Exercise goal =>
Scan the listing below. Return every line containing the string "generic".

********************

import Literature.MathematicalPhysics.QuantumFieldTheory.Balaban1983to89.Node00.BetaTransportComparison
import Literature.MathematicalPhysics.QuantumFieldTheory.Balaban1983to89.Node00.CanonicalTransportOfRecord
import Literature.MathematicalPhysics.QuantumFieldTheory.Balaban1983to89.Node00.Record13NumericsOfThm1CCMWZB

/-!
# K0⁷ — RADIUS BLINDNESS OF THE β OF RECORD MODULO ITS READ SET (the corrected form (T2″) of seat -3's idea stub `stub_beta13_radiusBlind`)

Cell `pub-ymgap`, width seat `pub-ymgap-dag-n07-w3` (g19; N07 [B11] ∕ K0⁷ junction).  `--kind proof --supports stmt-QuantumFields-20541 --as helper`,
COUNT-NEUTRAL.  NEW leaf; theorems only — 0 `def`, 0 `sorry`, 0 `instance`, 0 `notation`; imports three `Literature` modules.
[I] = [Balaban1987RG1]; [III] = [Balaban1988Convergent]; [15] = [Balaban1985Variational].

WHY.  Seat cruxidea-…-20541-3's node `Cruxes/Record13SepCoPHInhabited/RadiusCollapseSketch.lean` (director-ym №424∕№425, CRIT-1 g32 R2 sheet) splits K0⁷'s stub 2′
into a wall (W) at radii `≤ ā` and RADIUS BLINDNESS above `ā`, the latter from (T1) «the [15] antecedents deliver agreement of the background selectors of record
`Uk F 2 K k a V = Uk F 2 K k a' V` on the regular fields» and (T2) `stub_beta13_radiusBlind`: «selector agreement on the `r`-regular fields, `8ε₂₉ ≤ r` ⟹
`β₁₃(F; a, ε₂₉) = β₁₃(F; a′, ε₂₉)` AS FUNCTIONS».  (T2) is MIS-STATED as typed (this seat's located memo LOCATED-T2-READSET, evidence on 20541): the β of
record reads `A_{k+1}(W) = log((Tρ_k)(1)⁻¹(Tρ_k)(W))` at the germ of the unit configuration with `T = TcanOfRecord = canonVersion ∘ kernelTransport` — a
VERSION-valued transport, pointwise determined by the a.e.-class ONLY on the maximal regular set `regSetOfRecord`; and the (2.9) cutoffs at two radii differ
AS FUNCTIONS off the regular fibres (the selectors are unconstrained there), so the two densities `ρᵃ_k`, `ρᵃ′_k` differ and their transforms agree only a.e.
on the regular region and pointwise on its intersection with `regSet`.  THIS FILE proves the corrected statement (T2″): radius blindness MODULO the read set —
four displayed row families on an open DOMAIN SYSTEM `U K k ∋ 1`:
(hU) selector agreement ON `U`; (C) `U K (k+1) ⊆ regSetOfRecord F N K k ρᵃ_{K,g,k}` (continuity of the transforms of the `a`-densities on `U`: ONE radius suffices);
(N) the support of the `a`-cutoff over `U_{k+1}` lies in `U_k`; (B) the averaged backgrounds of `U_{k+1}` lie in `U_k` (`AvgBgNest` at radius `a` on `U`).

CONTENTS.  §1 (generic measure theory) LOCALITY OF THE KERNEL TRANSPORT AND OF THE CANONICAL VERSION: two fine densities agreeing over an open coarse set `U`
have kernel transports agreeing A.E. on `U` (fibre support a.e. + the marginal density vanishes off the image), the same regular points in `U`, and canonical
versions agreeing at EVERY point of `U ∩ regSet`.  §2 the same AT THE RECORD for `TcanOfRecord` (`k < K`).  §3 THE READ-SET INDUCTION, generic in the cutoff
families `χ, χ′` and the radii `ε, ε′`: `A_k` agree on `U_k` (k ≤ K), the merged terms (1.6) agree on `U_{k+1}`, `β_merged` agree, for `T := TcanOfRecord`.
§4 THE (2.9) SPECIES: the cutoffs `chiFix29OfRecord` at two numerics agree over `U` as soon as the selectors at `εreg` do; §6 (v1.1, appended) ROW (C) TRANSFERS along the
read set: the two β-densities agree over `U_{k+1}`, so their regular sets in `U_{k+1}` coincide and (C) for `χ` IS (C) for `χ′` (the rung of the downward iteration); §5 THE Z3 MEMBER (T2″):
`betaOfRecord₁₃ F N (θ₁₃ᶜᶜᴹᵂᶻᴮ(0; ½; a; 0, ε₂₉; 0, 0, a, 0)) = betaOfRecord₁₃ F N (θ₁₃ᶜᶜᴹᵂᶻᴮ(…a′…))` under (hU)(C)(N)(B) — i.e. seat -3's `betaZB F a ε₂₉ = betaZB F a′ ε₂₉`
(`rfl`-unfolding of `betaZB`).

HONEST FRAMING (binding).  Kernel bookkeeping about the tree's own definitions (a.e.-locality of a disintegration kernel, pointwise determinacy of continuous versions,
germ locality of the Fréchet derivative, an induction over (0.19)); NO β estimate; nothing of Bałaban's asserted; every row (hU)(C)(N)(B) is a displayed HYPOTHESIS —
(hU) is the node's (T1) (idea-needed), (C) is the continuity-of-the-transform species of row P7 ([I] Thm 1's regularity on `U^c`, wall-adjacent, owed at ONE radius),
(N)(B) are the threshold-hierarchy ∕ background-nesting species ([III] p.265, [I] p.259; n09-lineage tree theorems under numerics) — none is discharged here.  Seat -3's
(T2) AS TYPED is NOT proved (and not claimed): this is its corrected form.  Stub 2′ OPEN; K0⁷ stmt-QuantumFields-20541 NOT closed; N07 NOT discharged; COUNT 8∕28 ·
K 1∕4 UNMOVED; NODE O = [I] Thm 3 β-clause p.264 — print-proved (claimed), UNPORTED; R4 = the CONDITIONAL finite-𝕋⁴ rung `BalabanLadder.UV` at fixed `ε = L^(−K)` only —
NOT continuum ∕ ℝ⁴ ∕ OS; the Yang–Mills mass gap (Clay) is NOT proved by any of this.  Standard axioms only.
-/

noncomputable section

open MeasureTheory Set Filter
open scoped ENNReal NNReal Matrix.Norms.L2Operator

namespace Summit.QuantumFields.YangMills.BalabanUVNodes.K0Beta13RadiusBlind

open _root_.Topology
open Literature.MathematicalPhysics.QuantumFieldTheory.Balaban1983to89
open Literature.MathematicalPhysics.QuantumFieldTheory.Balaban1983to89.Node00
open Literature.MathematicalPhysics.QuantumFieldTheory.Balaban1983to89.T4Continuum (T4Family)
open Literature.MathematicalPhysics.QuantumFieldTheory.Balaban1983to89.T4AveragingDisintegration (kernelTransport condLaw margDensity condLaw_fibre_ae
  withDensity_margDensity measurable_margDensity haarAC_iff)
open B12Eq019ActionBody (integrand nextAction normConst integrand_apply nextAction_apply)
open T4FlagMemory (extd)
open B12PolarizationTensor120 (expChart)

/-! ## §1  Locality of the kernel transport (a.e.) and of the canonical version (pointwise on the regular set) — generic -/

section KernelLocality

variable {α β : Type*} [MeasurableSpace α] [MeasurableSpace β] [StandardBorelSpace β] [Nonempty β] [MeasurableEq α]

/-- **A.E. LOCALITY OF THE KERNEL TRANSPORT**: if two fine densities agree at every fine point whose average lies in the coarse set `U`, their kernel transports
`h(V)·∫ρ dκ_V` agree for `μ`-a.e. `V ∈ U` — for `(ν.map avg)`-a.e. `V` the conditional kernel lives on the fibre over `V` (`condLaw_fibre_ae`), and off the image the
marginal density `h` vanishes `μ`-a.e. (`withDensity_margDensity`).  No measurability of the densities is needed. [folklore] -/
theorem kernelTransport_congr_ae_on (ν : Measure β) [IsFiniteMeasure ν] (μ : Measure α) [SigmaFinite μ] {avg : β → α} (havg : Measurable avg)
    (hac : ν.map avg ≪ μ) {ρ ρ' : β → ℝ} {U : Set α} (h : ∀ x, avg x ∈ U → ρ x = ρ' x) :
    ∀ᵐ V ∂μ, V ∈ U → kernelTransport ν μ avg ρ V = kernelTransport ν μ avg ρ' V := by
  have hfib : ∀ᵐ V ∂(ν.map avg), condLaw ν avg V {x | avg x = V} = 1 := condLaw_fibre_ae ν havg
  rw [← withDensity_margDensity ν μ havg hac, ae_withDensity_iff measurable_margDensity.coe_nnreal_ennreal] at hfib
  filter_upwards [hfib] with V hV hVU
  unfold kernelTransport
  by_cases h0 : margDensity ν μ avg V = 0
  · rw [h0, NNReal.coe_zero, zero_mul, zero_mul]
  · have h1 : condLaw ν avg V {x | avg x = V} = 1 := hV (by exact_mod_cast h0)
    have hae : ∀ᵐ x ∂(condLaw ν avg V), avg x = V := by
      have hs : MeasurableSet {x | avg x = V} := measurableSet_eq_fun havg measurable_const
      rw [ae_iff, ← compl_setOf, prob_compl_eq_zero_iff hs]
      exact h1
    rw [integral_congr_ae (hae.mono fun x hx => show ρ x = ρ' x from h x (hx ▸ hVU))]

end KernelLocality

section VersionLocality

variable {α : Type*} [TopologicalSpace α] [MeasurableSpace α] {μ : Measure α}

/-- **LOCALITY OF THE MAXIMAL REGULAR SET**: two functions a.e. equal on an OPEN set `U` have the same regular points in `U`. [folklore] -/
theorem inter_regSet_eq_of_ae_eq_on [OpensMeasurableSpace α] {f₁ f₂ : α → ℝ} {U : Set α} (hU : IsOpen U) (h : ∀ᵐ x ∂μ, x ∈ U → f₁ x = f₂ x) :
    U ∩ regSet μ f₁ = U ∩ regSet μ f₂ := by
  have key : ∀ {g₁ g₂ : α → ℝ}, (∀ᵐ x ∂μ, x ∈ U → g₁ x = g₂ x) → U ∩ regSet μ g₁ ⊆ U ∩ regSet μ g₂ := by
    intro g₁ g₂ hg x hx
    obtain ⟨O, hO, hxO, gO, hgO, haeO⟩ := mem_regSet_iff.1 hx.2
    refine ⟨hx.1, mem_regSet_iff.2 ⟨O ∩ U, hO.inter hU, ⟨hxO, hx.1⟩, gO, hgO.mono inter_subset_left, ?_⟩⟩
    have h1 : gO =ᵐ[μ.restrict (O ∩ U)] g₁ := ae_restrict_of_ae_restrict_of_subset inter_subset_left haeO
    have h2 : ∀ᵐ x ∂μ.restrict (O ∩ U), g₁ x = g₂ x := by
      rw [ae_restrict_iff' (hO.inter hU).measurableSet]
      exact hg.mono fun x hx hxOU => hx hxOU.2
    exact h1.trans h2
  refine Subset.antisymm (key h) (key (h.mono fun x hx hxU => (hx hxU).symm))

/-- **POINTWISE LOCALITY OF THE CANONICAL VERSION ON THE REGULAR SET**: two functions a.e. equal on an open set `U` have canonical versions agreeing at EVERY
point of `U ∩ regSet` (both are continuous there and a.e. equal to the common class: determinacy `Measure.eqOn_open_of_ae_eq`). [folklore] -/
theorem canonVersion_eqOn_inter_regSet_of_ae_eq_on [SecondCountableTopology α] [OpensMeasurableSpace α] [μ.IsOpenPosMeasure] {f₁ f₂ : α → ℝ}
    {U : Set α} (hU : IsOpen U) (h : ∀ᵐ x ∂μ, x ∈ U → f₁ x = f₂ x) :
    EqOn (canonVersion μ f₁) (canonVersion μ f₂) (U ∩ regSet μ f₁) := by
  have hO : IsOpen (U ∩ regSet μ f₁) := hU.inter isOpen_regSet
  have hc₁ : ContinuousOn (canonVersion μ f₁) (U ∩ regSet μ f₁) := (continuousOn_canonVersion (μ := μ) (f := f₁)).mono inter_subset_right
  have hc₂ : ContinuousOn (canonVersion μ f₂) (U ∩ regSet μ f₁) := by
    rw [inter_regSet_eq_of_ae_eq_on hU h]
    exact (continuousOn_canonVersion (μ := μ) (f := f₂)).mono inter_subset_right
  refine Measure.eqOn_open_of_ae_eq (μ := μ) ?_ hO hc₁ hc₂
  have h1 : canonVersion μ f₁ =ᵐ[μ.restrict (U ∩ regSet μ f₁)] f₁ := ae_restrict_of_ae canonVersion_ae_eq
  have h2 : canonVersion μ f₂ =ᵐ[μ.restrict (U ∩ regSet μ f₁)] f₂ := ae_restrict_of_ae canonVersion_ae_eq
  have h12 : f₁ =ᵐ[μ.restrict (U ∩ regSet μ f₁)] f₂ := by
    rw [Filter.EventuallyEq, ae_restrict_iff' hO.measurableSet]
    exact h.mono fun x hx hxU => hx hxU.1
  exact h1.trans (h12.trans h2.symm)

end VersionLocality

/-! ## §2  At the record: locality of `TcanOfRecord` (`k < K`) -/

section RecordLocality

variable {F : T4Family} {N : ℕ} [NeZero N]

/-- **THE TRANSFORMS OF RECORD OF TWO DENSITIES AGREEING OVER AN OPEN COARSE SET agree a.e. there** (`k < K`: Haar absolute continuity of the averaging of record).
[cite: Balaban1987RG1, (0.13) p.254; Balaban1988Convergent, (3.1) p.264 (bookkeeping)] -/
theorem transportOfRecord_congr_ae_on {K k : ℕ} (hk : k < K) {ρ ρ' : Density (F.P K) k (Node00.SU N)} {U : Set (PBond (F.P K) (k + 1) → Node00.SU N)}
    (h : ∀ V, (avOfRecord F N K k).avg V ∈ U → ρ V = ρ' V) :
    ∀ᵐ W ∂(piHaar (F.P K) (k + 1) (Node00.SU N)), W ∈ U →
      (fun W : PBond (F.P K) (k + 1) → Node00.SU N => transportOfRecord F N K k ρ W) W = (fun W : PBond (F.P K) (k + 1) → Node00.SU N => transportOfRecord F N K k ρ' W) W :=
  kernelTransport_congr_ae_on _ _ (avOfRecord_measurable F N K k) ((haarAC_iff _).1 (avOfRecord_haarAC F N K k hk)) h

/-- **… hence they have the same regular points in `U`** … [cite: Balaban1987RG1, (0.13) p.254 (bookkeeping)] -/
theorem inter_regSetOfRecord_eq {K k : ℕ} (hk : k < K) {ρ ρ' : Density (F.P K) k (Node00.SU N)} {U : Set (PBond (F.P K) (k + 1) → Node00.SU N)} (hU : IsOpen U)
    (h : ∀ V, (avOfRecord F N K k).avg V ∈ U → ρ V = ρ' V) :
    U ∩ regSetOfRecord F N K k ρ = U ∩ regSetOfRecord F N K k ρ' :=
  inter_regSet_eq_of_ae_eq_on (α := PBond (F.P K) (k + 1) → Node00.SU N) hU (transportOfRecord_congr_ae_on hk h)

/-- **… and `TcanOfRecord` takes the same value at EVERY point of `U ∩ regSetOfRecord`.** [cite: Balaban1987RG1, (0.13) p.254 and (0.19) p.255 (bookkeeping)] -/
theorem TcanOfRecord_eqOn_of_eq_over {K k : ℕ} (hk : k < K) {ρ ρ' : Density (F.P K) k (Node00.SU N)} {U : Set (PBond (F.P K) (k + 1) → Node00.SU N)} (hU : IsOpen U)
    (h : ∀ V, (avOfRecord F N K k).avg V ∈ U → ρ V = ρ' V) :
    EqOn (TcanOfRecord F N K k ρ) (TcanOfRecord F N K k ρ') (U ∩ regSetOfRecord F N K k ρ) :=
  haveI := isOpenPosMeasure_piHaar_SUN N (F.P K) (k + 1)
  canonVersion_eqOn_inter_regSet_of_ae_eq_on (α := PBond (F.P K) (k + 1) → Node00.SU N) hU (transportOfRecord_congr_ae_on hk h)

end RecordLocality

/-! ## §3  The read-set induction over (0.19) for `T := TcanOfRecord`, generic in the cutoffs `χ, χ′` and the background radii `ε, ε′` -/

section ReadSet

variable {F : T4Family} {N : ℕ} [NeZero N]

********************

Response to this task =>
CONTENTS.  §1 (generic measure theory) LOCALITY OF THE KERNEL TRANSPORT AND OF THE CANONICAL VERSION: two fine densities agreeing over an open coarse set `U`
versions agreeing at EVERY point of `U ∩ regSet`.  §2 the same AT THE RECORD for `TcanOfRecord` (`k < K`).  §3 THE READ-SET INDUCTION, generic in the cutoff
/-! ## §1  Locality of the kernel transport (a.e.) and of the canonical version (pointwise on the regular set) — generic -/
/-! ## §3  The read-set induction over (0.19) for `T := TcanOfRecord`, generic in the cutoffs `χ, χ′` and the background radii `ε, ε′` -/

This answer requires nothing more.